┌────────
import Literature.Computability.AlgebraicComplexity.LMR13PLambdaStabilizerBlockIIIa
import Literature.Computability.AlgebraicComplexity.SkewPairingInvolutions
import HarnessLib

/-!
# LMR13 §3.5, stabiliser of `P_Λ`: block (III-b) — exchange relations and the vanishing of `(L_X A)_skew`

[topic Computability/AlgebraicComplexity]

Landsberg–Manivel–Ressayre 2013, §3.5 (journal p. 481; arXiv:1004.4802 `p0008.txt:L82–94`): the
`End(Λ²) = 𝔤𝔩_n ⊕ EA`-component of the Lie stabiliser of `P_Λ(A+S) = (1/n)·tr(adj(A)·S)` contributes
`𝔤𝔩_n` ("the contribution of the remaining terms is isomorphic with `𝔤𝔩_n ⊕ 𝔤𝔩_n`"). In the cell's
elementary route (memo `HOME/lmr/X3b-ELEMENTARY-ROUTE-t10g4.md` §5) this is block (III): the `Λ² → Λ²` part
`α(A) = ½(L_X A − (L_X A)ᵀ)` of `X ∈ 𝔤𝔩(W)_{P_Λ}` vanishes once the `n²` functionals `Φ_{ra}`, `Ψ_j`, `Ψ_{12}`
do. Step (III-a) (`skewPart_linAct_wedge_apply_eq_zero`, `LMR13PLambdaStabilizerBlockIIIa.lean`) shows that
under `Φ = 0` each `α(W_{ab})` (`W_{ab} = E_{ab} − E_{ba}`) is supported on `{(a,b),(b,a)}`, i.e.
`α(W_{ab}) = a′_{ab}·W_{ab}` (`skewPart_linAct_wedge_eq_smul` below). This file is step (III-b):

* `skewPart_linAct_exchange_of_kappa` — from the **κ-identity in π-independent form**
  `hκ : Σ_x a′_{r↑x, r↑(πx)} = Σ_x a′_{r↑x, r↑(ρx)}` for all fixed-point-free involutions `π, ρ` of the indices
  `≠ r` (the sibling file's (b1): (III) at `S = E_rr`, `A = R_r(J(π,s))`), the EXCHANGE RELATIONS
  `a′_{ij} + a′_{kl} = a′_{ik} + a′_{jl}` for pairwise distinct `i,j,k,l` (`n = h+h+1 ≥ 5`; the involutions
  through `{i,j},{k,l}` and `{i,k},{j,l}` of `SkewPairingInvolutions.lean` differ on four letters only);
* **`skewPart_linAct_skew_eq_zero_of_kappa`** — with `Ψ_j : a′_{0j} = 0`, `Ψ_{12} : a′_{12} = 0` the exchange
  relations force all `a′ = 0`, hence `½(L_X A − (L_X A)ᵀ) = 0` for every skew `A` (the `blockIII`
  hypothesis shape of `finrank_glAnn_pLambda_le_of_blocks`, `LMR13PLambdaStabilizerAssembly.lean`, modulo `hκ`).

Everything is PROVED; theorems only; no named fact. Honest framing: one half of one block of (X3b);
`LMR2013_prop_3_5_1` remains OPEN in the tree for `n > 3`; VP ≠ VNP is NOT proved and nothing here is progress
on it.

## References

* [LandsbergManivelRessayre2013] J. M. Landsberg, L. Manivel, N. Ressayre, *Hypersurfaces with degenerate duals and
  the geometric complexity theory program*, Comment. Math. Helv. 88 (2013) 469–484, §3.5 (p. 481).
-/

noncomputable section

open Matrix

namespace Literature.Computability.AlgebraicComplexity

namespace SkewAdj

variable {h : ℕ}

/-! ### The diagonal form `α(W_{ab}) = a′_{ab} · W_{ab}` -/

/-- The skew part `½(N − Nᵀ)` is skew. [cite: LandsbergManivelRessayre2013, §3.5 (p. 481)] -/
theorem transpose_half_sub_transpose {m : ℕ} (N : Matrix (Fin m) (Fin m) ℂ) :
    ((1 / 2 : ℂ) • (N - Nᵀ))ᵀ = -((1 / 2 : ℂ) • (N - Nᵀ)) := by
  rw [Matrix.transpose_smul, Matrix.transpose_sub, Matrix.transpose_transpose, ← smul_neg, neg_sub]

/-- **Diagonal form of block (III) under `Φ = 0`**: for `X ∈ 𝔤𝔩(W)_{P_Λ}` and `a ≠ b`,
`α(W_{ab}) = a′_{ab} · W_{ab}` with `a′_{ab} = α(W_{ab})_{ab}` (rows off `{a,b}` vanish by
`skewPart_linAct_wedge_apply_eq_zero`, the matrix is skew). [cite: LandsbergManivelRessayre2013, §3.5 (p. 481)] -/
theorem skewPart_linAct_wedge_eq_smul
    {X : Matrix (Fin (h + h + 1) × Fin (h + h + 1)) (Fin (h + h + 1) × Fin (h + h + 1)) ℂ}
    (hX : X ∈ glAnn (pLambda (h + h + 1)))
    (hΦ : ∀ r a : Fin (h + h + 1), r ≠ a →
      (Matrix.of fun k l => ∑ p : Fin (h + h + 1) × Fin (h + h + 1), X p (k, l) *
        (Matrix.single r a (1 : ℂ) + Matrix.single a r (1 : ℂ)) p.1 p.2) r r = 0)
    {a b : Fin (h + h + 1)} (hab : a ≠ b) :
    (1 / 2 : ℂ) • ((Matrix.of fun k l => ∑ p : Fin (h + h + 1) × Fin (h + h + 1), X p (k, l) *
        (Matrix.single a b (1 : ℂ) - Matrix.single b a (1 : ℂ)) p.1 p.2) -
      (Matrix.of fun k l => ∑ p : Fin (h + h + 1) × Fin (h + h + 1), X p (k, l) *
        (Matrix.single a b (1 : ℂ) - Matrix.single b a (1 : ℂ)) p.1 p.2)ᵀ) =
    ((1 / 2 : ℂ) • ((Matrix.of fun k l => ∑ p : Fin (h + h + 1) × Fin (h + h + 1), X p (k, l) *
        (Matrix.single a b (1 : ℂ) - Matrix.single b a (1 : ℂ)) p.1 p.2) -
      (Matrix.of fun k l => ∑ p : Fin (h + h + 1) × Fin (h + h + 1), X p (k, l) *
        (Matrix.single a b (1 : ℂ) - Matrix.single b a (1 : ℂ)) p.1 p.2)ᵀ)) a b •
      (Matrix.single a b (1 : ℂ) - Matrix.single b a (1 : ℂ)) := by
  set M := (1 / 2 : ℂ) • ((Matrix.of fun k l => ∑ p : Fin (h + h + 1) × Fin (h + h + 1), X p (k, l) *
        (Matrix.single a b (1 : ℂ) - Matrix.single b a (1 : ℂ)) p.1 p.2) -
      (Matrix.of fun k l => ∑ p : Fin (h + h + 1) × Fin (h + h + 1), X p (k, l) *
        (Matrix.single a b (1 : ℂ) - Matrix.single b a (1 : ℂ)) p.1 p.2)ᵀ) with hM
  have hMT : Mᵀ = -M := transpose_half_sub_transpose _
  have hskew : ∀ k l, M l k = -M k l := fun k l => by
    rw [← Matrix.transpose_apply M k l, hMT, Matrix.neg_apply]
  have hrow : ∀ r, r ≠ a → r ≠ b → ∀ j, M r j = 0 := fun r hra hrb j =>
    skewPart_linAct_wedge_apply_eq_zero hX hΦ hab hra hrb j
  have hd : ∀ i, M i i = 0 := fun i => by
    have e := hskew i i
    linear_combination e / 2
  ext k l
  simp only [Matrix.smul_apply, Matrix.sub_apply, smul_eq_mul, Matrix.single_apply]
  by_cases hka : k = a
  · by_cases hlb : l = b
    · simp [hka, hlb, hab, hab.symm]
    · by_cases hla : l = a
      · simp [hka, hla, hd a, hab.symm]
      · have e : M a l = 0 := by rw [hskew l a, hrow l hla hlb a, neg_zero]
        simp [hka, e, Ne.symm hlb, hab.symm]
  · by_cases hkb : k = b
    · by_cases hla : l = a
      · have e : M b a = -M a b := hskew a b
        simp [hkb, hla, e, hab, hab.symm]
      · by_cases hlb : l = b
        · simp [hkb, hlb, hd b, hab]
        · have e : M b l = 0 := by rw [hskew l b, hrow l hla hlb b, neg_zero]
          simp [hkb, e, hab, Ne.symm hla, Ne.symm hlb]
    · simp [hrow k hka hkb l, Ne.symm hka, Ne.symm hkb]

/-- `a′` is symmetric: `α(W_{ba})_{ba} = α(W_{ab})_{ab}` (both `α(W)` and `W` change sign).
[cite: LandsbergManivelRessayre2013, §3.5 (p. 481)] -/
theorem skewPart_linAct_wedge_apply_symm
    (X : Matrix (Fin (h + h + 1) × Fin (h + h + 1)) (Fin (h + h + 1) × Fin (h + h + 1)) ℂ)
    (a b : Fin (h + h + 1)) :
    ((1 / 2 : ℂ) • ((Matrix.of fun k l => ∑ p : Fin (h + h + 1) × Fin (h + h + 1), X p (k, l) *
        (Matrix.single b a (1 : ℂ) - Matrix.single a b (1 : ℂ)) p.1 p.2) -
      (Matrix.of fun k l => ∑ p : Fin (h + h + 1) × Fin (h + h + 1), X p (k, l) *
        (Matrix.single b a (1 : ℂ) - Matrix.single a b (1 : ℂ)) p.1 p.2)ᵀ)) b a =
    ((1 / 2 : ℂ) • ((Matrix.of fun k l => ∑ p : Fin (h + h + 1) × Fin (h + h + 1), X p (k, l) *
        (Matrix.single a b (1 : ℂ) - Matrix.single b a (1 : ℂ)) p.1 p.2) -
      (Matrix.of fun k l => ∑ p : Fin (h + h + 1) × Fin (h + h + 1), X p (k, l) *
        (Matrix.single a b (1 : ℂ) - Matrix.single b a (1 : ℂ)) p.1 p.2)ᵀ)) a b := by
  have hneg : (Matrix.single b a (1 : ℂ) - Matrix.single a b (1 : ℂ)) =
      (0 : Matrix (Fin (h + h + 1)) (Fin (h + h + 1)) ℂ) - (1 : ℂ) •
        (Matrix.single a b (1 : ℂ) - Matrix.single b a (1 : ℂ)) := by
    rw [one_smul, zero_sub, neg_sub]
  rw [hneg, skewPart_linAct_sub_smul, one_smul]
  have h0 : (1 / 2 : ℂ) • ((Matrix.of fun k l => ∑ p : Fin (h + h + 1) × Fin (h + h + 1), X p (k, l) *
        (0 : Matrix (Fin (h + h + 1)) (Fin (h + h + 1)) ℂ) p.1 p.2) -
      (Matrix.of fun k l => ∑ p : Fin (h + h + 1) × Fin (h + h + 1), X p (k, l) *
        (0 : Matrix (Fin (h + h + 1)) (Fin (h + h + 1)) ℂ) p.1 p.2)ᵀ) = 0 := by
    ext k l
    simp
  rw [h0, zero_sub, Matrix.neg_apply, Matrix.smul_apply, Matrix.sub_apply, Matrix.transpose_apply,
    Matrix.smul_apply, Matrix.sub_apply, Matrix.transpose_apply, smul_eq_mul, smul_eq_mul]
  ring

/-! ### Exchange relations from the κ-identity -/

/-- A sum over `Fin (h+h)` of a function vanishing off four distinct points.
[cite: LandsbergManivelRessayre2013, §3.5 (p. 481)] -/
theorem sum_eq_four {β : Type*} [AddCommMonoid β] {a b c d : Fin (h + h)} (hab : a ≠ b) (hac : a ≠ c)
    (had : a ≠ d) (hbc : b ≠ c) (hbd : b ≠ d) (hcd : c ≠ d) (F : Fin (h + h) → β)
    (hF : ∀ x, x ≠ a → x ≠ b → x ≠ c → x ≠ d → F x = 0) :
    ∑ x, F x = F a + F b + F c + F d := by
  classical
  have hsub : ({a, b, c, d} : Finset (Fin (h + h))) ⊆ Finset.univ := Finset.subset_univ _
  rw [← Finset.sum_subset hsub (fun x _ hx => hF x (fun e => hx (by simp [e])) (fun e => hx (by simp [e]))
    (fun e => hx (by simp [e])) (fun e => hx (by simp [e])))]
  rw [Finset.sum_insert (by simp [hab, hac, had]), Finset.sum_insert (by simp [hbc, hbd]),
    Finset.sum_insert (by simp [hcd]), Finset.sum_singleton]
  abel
└────────
PROBLEM REQUIREMENTS:
Word for word, restate the lines of the data above that fall between the line holding "set M := (1" and the line holding "by_cases hka : k = a", inclusive, and no other lines.

ANSWER FOR THE TASK:
  set M := (1 / 2 : ℂ) • ((Matrix.of fun k l => ∑ p : Fin (h + h + 1) × Fin (h + h + 1), X p (k, l) *
        (Matrix.single a b (1 : ℂ) - Matrix.single b a (1 : ℂ)) p.1 p.2) -
      (Matrix.of fun k l => ∑ p : Fin (h + h + 1) × Fin (h + h + 1), X p (k, l) *
        (Matrix.single a b (1 : ℂ) - Matrix.single b a (1 : ℂ)) p.1 p.2)ᵀ) with hM
  have hMT : Mᵀ = -M := transpose_half_sub_transpose _
  have hskew : ∀ k l, M l k = -M k l := fun k l => by
    rw [← Matrix.transpose_apply M k l, hMT, Matrix.neg_apply]
  have hrow : ∀ r, r ≠ a → r ≠ b → ∀ j, M r j = 0 := fun r hra hrb j =>
    skewPart_linAct_wedge_apply_eq_zero hX hΦ hab hra hrb j
  have hd : ∀ i, M i i = 0 := fun i => by
    have e := hskew i i
    linear_combination e / 2
  ext k l
  simp only [Matrix.smul_apply, Matrix.sub_apply, smul_eq_mul, Matrix.single_apply]
  by_cases hka : k = a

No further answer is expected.